** Opening Data block **
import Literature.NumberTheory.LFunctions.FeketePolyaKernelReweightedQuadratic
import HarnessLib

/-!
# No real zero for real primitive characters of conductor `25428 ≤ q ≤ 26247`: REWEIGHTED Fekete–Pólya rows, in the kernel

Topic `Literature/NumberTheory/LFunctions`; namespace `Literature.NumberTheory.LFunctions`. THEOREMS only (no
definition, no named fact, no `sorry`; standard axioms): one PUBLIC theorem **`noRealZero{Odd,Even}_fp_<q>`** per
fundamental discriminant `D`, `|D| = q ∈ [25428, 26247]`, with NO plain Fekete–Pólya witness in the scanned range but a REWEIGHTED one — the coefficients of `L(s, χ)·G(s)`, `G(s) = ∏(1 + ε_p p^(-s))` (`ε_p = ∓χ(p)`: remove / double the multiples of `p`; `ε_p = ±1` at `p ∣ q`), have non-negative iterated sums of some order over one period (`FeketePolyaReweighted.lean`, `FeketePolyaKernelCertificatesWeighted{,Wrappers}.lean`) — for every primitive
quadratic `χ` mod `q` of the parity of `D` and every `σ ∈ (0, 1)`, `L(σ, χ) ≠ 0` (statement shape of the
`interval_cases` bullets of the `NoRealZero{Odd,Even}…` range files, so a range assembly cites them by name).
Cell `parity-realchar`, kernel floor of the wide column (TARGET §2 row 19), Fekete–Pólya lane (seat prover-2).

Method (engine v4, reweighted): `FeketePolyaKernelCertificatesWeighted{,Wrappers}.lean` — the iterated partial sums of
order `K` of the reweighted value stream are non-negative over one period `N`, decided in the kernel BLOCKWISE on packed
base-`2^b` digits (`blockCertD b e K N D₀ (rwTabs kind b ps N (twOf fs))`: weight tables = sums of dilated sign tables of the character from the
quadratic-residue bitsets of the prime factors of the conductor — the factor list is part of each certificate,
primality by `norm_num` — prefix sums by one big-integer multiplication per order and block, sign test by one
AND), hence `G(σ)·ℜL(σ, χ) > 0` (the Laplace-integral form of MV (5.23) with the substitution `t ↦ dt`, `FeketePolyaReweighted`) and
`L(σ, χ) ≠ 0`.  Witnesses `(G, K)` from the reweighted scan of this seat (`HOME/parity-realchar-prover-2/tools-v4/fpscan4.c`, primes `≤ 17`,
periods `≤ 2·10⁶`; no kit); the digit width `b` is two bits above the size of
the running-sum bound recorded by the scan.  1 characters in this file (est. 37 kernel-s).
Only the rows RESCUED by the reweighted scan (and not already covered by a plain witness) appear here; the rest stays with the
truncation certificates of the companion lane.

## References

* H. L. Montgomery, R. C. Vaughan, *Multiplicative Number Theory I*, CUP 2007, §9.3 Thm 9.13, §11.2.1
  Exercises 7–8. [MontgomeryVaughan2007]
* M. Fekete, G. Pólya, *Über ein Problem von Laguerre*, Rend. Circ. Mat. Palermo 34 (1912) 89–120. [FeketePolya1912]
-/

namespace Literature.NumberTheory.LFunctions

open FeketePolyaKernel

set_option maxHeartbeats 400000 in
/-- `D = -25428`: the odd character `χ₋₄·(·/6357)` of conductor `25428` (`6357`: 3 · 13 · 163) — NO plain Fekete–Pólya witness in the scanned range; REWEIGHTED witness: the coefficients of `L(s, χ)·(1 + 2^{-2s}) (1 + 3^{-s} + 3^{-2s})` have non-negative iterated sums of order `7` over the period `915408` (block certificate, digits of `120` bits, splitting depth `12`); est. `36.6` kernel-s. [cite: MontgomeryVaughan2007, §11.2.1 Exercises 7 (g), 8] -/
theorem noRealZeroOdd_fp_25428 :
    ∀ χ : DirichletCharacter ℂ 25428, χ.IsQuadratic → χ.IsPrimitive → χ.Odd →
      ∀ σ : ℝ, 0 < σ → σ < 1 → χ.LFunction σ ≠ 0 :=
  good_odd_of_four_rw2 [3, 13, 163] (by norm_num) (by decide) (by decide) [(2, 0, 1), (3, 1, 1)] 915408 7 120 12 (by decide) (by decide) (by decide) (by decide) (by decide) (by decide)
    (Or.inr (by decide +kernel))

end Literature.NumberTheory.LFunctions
** Closing Data block **
** Opening Data block **
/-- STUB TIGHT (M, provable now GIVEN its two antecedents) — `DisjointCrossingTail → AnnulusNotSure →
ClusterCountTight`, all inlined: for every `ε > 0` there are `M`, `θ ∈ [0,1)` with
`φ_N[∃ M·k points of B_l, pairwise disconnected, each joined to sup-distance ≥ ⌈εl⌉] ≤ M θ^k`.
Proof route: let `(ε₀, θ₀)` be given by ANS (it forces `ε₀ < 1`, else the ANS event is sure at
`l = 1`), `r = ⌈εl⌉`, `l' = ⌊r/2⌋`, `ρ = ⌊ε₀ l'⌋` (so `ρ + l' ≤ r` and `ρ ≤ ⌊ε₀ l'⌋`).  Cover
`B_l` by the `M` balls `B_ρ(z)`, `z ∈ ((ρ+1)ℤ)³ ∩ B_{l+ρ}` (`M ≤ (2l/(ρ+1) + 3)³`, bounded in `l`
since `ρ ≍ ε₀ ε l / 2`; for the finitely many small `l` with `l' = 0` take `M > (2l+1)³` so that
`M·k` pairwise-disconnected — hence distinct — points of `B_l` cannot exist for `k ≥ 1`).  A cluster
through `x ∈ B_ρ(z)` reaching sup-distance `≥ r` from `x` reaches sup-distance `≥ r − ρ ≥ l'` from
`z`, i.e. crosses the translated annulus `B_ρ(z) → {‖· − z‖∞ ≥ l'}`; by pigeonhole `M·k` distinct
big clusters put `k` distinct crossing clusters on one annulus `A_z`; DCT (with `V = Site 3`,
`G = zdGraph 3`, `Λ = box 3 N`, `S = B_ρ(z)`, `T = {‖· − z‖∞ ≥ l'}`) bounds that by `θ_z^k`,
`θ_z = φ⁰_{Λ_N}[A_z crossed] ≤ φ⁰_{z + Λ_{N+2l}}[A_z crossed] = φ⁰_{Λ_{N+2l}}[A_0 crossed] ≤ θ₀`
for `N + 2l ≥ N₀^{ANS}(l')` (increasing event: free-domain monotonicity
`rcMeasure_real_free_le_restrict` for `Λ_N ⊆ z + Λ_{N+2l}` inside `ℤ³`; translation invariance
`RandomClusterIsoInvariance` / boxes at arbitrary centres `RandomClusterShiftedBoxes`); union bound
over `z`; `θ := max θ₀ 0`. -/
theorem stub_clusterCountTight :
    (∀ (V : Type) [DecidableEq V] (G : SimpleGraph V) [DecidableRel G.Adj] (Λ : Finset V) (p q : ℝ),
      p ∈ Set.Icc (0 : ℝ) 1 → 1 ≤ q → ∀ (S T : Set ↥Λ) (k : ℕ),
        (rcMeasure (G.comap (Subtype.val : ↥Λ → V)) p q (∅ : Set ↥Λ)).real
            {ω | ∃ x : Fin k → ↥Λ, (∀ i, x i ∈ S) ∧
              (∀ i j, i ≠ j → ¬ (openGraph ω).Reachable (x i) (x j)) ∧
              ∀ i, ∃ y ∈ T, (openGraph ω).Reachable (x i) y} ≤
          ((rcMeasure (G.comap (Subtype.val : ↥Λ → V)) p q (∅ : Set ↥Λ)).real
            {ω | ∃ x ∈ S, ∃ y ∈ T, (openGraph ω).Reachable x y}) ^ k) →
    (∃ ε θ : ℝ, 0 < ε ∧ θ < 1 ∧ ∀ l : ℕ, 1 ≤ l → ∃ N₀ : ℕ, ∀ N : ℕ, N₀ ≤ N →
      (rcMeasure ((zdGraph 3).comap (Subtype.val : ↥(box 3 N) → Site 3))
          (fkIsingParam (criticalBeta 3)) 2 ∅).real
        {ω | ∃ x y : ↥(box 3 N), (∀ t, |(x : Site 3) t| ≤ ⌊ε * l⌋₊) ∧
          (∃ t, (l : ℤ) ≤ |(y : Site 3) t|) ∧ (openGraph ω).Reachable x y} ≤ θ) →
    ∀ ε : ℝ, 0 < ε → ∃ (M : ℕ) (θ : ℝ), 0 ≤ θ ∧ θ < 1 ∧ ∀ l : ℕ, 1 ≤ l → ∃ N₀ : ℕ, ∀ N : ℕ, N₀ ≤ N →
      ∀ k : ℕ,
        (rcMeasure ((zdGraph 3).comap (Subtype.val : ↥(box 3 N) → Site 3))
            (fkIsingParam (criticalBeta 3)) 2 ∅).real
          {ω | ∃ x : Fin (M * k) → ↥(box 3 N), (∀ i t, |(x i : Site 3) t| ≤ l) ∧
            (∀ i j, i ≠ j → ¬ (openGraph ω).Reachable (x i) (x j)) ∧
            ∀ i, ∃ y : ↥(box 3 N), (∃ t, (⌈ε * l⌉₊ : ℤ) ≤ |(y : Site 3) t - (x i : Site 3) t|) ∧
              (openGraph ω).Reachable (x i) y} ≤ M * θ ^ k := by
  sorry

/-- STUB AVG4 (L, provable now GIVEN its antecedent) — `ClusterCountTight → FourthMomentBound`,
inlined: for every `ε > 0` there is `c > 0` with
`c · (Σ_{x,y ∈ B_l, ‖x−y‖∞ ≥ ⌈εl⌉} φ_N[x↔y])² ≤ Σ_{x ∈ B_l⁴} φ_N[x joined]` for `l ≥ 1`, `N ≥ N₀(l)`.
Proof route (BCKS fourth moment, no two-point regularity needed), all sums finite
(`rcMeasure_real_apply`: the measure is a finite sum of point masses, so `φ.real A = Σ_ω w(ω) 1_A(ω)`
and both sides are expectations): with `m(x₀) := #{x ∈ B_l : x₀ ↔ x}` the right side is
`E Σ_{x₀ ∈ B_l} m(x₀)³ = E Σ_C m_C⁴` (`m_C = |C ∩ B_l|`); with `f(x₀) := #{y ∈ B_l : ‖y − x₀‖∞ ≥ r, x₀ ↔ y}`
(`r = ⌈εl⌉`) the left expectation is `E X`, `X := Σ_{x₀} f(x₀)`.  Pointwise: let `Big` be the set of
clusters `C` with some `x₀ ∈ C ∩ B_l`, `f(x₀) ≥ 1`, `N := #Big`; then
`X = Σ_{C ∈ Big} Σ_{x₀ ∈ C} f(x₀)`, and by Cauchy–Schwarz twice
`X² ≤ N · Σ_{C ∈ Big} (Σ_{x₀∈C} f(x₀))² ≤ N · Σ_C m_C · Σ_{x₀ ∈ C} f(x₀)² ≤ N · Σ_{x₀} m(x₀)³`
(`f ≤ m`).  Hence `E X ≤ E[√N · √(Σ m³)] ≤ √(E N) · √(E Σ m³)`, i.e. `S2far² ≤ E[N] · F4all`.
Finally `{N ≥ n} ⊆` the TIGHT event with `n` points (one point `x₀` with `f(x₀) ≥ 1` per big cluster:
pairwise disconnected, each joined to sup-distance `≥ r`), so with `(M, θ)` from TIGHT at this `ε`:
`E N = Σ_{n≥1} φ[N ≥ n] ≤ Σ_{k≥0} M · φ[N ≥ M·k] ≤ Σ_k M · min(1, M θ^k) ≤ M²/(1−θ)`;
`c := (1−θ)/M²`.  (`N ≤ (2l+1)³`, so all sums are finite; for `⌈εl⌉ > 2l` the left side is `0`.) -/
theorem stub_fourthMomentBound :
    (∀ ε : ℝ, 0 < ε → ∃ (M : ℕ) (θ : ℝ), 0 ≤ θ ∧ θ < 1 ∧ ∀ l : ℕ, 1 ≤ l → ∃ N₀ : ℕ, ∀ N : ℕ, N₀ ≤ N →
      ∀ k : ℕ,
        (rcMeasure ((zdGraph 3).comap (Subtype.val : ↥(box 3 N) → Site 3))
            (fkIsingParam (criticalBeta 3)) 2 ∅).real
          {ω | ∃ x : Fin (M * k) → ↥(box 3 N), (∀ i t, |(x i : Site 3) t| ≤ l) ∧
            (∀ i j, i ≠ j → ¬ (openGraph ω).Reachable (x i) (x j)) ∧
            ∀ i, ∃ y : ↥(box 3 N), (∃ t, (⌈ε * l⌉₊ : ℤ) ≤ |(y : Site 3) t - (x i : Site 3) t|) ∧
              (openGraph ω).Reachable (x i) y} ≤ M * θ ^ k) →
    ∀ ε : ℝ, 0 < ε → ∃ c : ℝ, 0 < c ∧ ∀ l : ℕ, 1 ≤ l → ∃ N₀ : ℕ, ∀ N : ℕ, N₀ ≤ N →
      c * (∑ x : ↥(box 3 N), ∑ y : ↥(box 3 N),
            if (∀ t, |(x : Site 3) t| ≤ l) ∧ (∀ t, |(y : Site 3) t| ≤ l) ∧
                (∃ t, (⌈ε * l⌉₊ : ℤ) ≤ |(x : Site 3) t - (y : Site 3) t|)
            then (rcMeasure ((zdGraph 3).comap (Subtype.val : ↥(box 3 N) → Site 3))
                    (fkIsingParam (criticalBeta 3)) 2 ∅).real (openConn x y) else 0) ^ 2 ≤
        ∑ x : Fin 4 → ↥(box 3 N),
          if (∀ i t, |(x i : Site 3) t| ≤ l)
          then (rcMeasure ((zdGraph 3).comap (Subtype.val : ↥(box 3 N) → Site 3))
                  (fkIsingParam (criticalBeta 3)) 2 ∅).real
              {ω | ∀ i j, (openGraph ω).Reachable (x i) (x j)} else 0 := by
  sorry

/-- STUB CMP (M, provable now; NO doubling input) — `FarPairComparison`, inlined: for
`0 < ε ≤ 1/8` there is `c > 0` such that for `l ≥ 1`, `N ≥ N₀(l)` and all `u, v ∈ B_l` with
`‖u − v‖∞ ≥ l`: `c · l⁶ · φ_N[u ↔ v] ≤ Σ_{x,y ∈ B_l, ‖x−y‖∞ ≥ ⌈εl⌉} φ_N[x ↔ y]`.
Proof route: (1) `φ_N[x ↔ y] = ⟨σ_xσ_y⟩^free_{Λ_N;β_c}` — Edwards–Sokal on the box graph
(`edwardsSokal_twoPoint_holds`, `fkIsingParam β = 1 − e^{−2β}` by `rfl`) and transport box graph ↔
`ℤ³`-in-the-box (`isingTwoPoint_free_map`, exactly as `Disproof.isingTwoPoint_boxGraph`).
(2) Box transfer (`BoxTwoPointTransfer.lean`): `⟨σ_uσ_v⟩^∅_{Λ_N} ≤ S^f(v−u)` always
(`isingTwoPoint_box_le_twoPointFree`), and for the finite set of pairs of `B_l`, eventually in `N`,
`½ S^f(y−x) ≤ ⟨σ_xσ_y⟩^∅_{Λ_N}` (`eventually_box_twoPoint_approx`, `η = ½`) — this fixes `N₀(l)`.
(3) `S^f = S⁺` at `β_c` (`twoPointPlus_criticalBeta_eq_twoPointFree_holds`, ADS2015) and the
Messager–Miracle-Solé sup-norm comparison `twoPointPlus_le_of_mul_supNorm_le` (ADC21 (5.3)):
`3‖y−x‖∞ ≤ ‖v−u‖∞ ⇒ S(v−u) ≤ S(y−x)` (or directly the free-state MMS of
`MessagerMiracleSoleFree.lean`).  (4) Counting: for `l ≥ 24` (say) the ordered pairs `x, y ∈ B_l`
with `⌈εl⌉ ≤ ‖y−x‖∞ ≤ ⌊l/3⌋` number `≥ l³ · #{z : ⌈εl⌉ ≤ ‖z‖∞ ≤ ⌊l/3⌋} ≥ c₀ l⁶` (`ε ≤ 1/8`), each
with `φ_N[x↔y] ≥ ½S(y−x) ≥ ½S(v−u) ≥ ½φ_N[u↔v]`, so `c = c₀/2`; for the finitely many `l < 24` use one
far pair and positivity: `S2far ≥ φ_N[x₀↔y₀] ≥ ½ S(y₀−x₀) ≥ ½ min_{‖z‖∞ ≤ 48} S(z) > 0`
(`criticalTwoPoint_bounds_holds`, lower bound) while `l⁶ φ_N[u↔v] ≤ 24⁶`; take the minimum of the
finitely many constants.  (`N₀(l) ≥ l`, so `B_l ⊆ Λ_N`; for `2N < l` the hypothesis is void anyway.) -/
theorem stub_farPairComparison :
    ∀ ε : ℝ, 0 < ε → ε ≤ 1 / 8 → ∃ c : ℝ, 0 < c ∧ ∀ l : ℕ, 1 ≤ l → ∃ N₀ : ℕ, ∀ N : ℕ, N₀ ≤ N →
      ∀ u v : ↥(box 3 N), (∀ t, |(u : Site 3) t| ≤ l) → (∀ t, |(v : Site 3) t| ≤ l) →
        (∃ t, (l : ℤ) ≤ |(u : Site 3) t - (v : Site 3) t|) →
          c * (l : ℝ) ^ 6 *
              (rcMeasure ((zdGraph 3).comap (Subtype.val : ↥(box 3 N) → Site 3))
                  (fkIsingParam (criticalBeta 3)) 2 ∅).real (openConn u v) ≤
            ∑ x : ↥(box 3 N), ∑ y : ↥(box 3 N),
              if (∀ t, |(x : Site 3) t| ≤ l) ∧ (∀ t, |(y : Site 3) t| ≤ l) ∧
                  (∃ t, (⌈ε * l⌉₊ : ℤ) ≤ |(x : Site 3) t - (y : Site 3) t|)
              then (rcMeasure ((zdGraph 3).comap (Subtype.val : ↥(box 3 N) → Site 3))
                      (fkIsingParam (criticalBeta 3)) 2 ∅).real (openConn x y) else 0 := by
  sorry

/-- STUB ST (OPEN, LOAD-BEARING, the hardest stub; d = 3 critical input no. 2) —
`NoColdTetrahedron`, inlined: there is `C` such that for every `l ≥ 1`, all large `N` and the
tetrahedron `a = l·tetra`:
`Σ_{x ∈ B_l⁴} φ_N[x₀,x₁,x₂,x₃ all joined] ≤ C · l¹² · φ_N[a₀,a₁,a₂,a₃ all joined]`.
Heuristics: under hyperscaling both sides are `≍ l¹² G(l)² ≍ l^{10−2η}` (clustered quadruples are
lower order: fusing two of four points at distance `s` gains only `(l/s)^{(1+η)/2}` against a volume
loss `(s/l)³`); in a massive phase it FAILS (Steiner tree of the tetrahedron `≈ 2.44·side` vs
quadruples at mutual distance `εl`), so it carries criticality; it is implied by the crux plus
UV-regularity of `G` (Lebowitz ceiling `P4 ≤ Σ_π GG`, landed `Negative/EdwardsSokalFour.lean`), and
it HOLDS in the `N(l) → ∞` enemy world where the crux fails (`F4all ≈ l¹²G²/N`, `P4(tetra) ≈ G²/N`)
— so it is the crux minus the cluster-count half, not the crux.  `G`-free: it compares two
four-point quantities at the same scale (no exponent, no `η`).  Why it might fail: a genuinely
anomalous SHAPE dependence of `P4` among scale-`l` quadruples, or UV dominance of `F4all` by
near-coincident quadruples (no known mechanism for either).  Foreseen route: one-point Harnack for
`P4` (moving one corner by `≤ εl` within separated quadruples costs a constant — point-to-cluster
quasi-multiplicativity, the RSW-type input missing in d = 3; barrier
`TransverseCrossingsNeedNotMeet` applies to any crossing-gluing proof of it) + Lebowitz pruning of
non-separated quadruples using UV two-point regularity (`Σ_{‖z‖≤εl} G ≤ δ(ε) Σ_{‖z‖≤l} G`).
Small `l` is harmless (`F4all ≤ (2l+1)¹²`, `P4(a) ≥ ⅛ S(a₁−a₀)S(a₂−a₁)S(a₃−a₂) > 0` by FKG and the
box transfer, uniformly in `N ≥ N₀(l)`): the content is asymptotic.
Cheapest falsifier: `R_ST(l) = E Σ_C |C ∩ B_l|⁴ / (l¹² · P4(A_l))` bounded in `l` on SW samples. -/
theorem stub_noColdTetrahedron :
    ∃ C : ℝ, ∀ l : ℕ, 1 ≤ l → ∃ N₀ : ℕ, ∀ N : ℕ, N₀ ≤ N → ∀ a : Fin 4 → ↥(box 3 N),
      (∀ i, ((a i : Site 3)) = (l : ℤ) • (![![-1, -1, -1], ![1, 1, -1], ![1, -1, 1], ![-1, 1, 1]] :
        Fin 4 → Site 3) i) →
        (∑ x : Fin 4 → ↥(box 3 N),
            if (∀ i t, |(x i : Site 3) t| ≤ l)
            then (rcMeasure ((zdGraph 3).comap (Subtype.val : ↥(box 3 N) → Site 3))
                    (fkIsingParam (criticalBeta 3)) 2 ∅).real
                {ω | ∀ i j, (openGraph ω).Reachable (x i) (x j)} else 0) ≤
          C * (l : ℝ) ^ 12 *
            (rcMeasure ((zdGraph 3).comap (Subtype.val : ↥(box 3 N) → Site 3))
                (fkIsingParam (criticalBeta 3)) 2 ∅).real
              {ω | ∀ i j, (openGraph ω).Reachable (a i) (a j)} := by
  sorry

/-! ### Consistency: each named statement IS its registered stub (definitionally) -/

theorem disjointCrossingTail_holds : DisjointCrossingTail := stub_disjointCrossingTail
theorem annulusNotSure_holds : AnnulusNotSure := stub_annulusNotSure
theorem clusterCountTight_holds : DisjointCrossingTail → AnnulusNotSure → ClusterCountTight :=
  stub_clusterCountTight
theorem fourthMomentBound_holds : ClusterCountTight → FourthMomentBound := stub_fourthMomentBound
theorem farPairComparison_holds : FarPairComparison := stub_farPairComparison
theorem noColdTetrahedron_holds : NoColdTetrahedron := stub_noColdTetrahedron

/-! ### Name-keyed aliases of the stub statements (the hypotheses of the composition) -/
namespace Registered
** Closing Data block **
Task item
In the entries above, locate every line with the word "such" and copy it.

Reply to the exercise
`0 < ε ≤ 1/8` there is `c > 0` such that for `l ≥ 1`, `N ≥ N₀(l)` and all `u, v ∈ B_l` with
`NoColdTetrahedron`, inlined: there is `C` such that for every `l ≥ 1`, all large `N` and the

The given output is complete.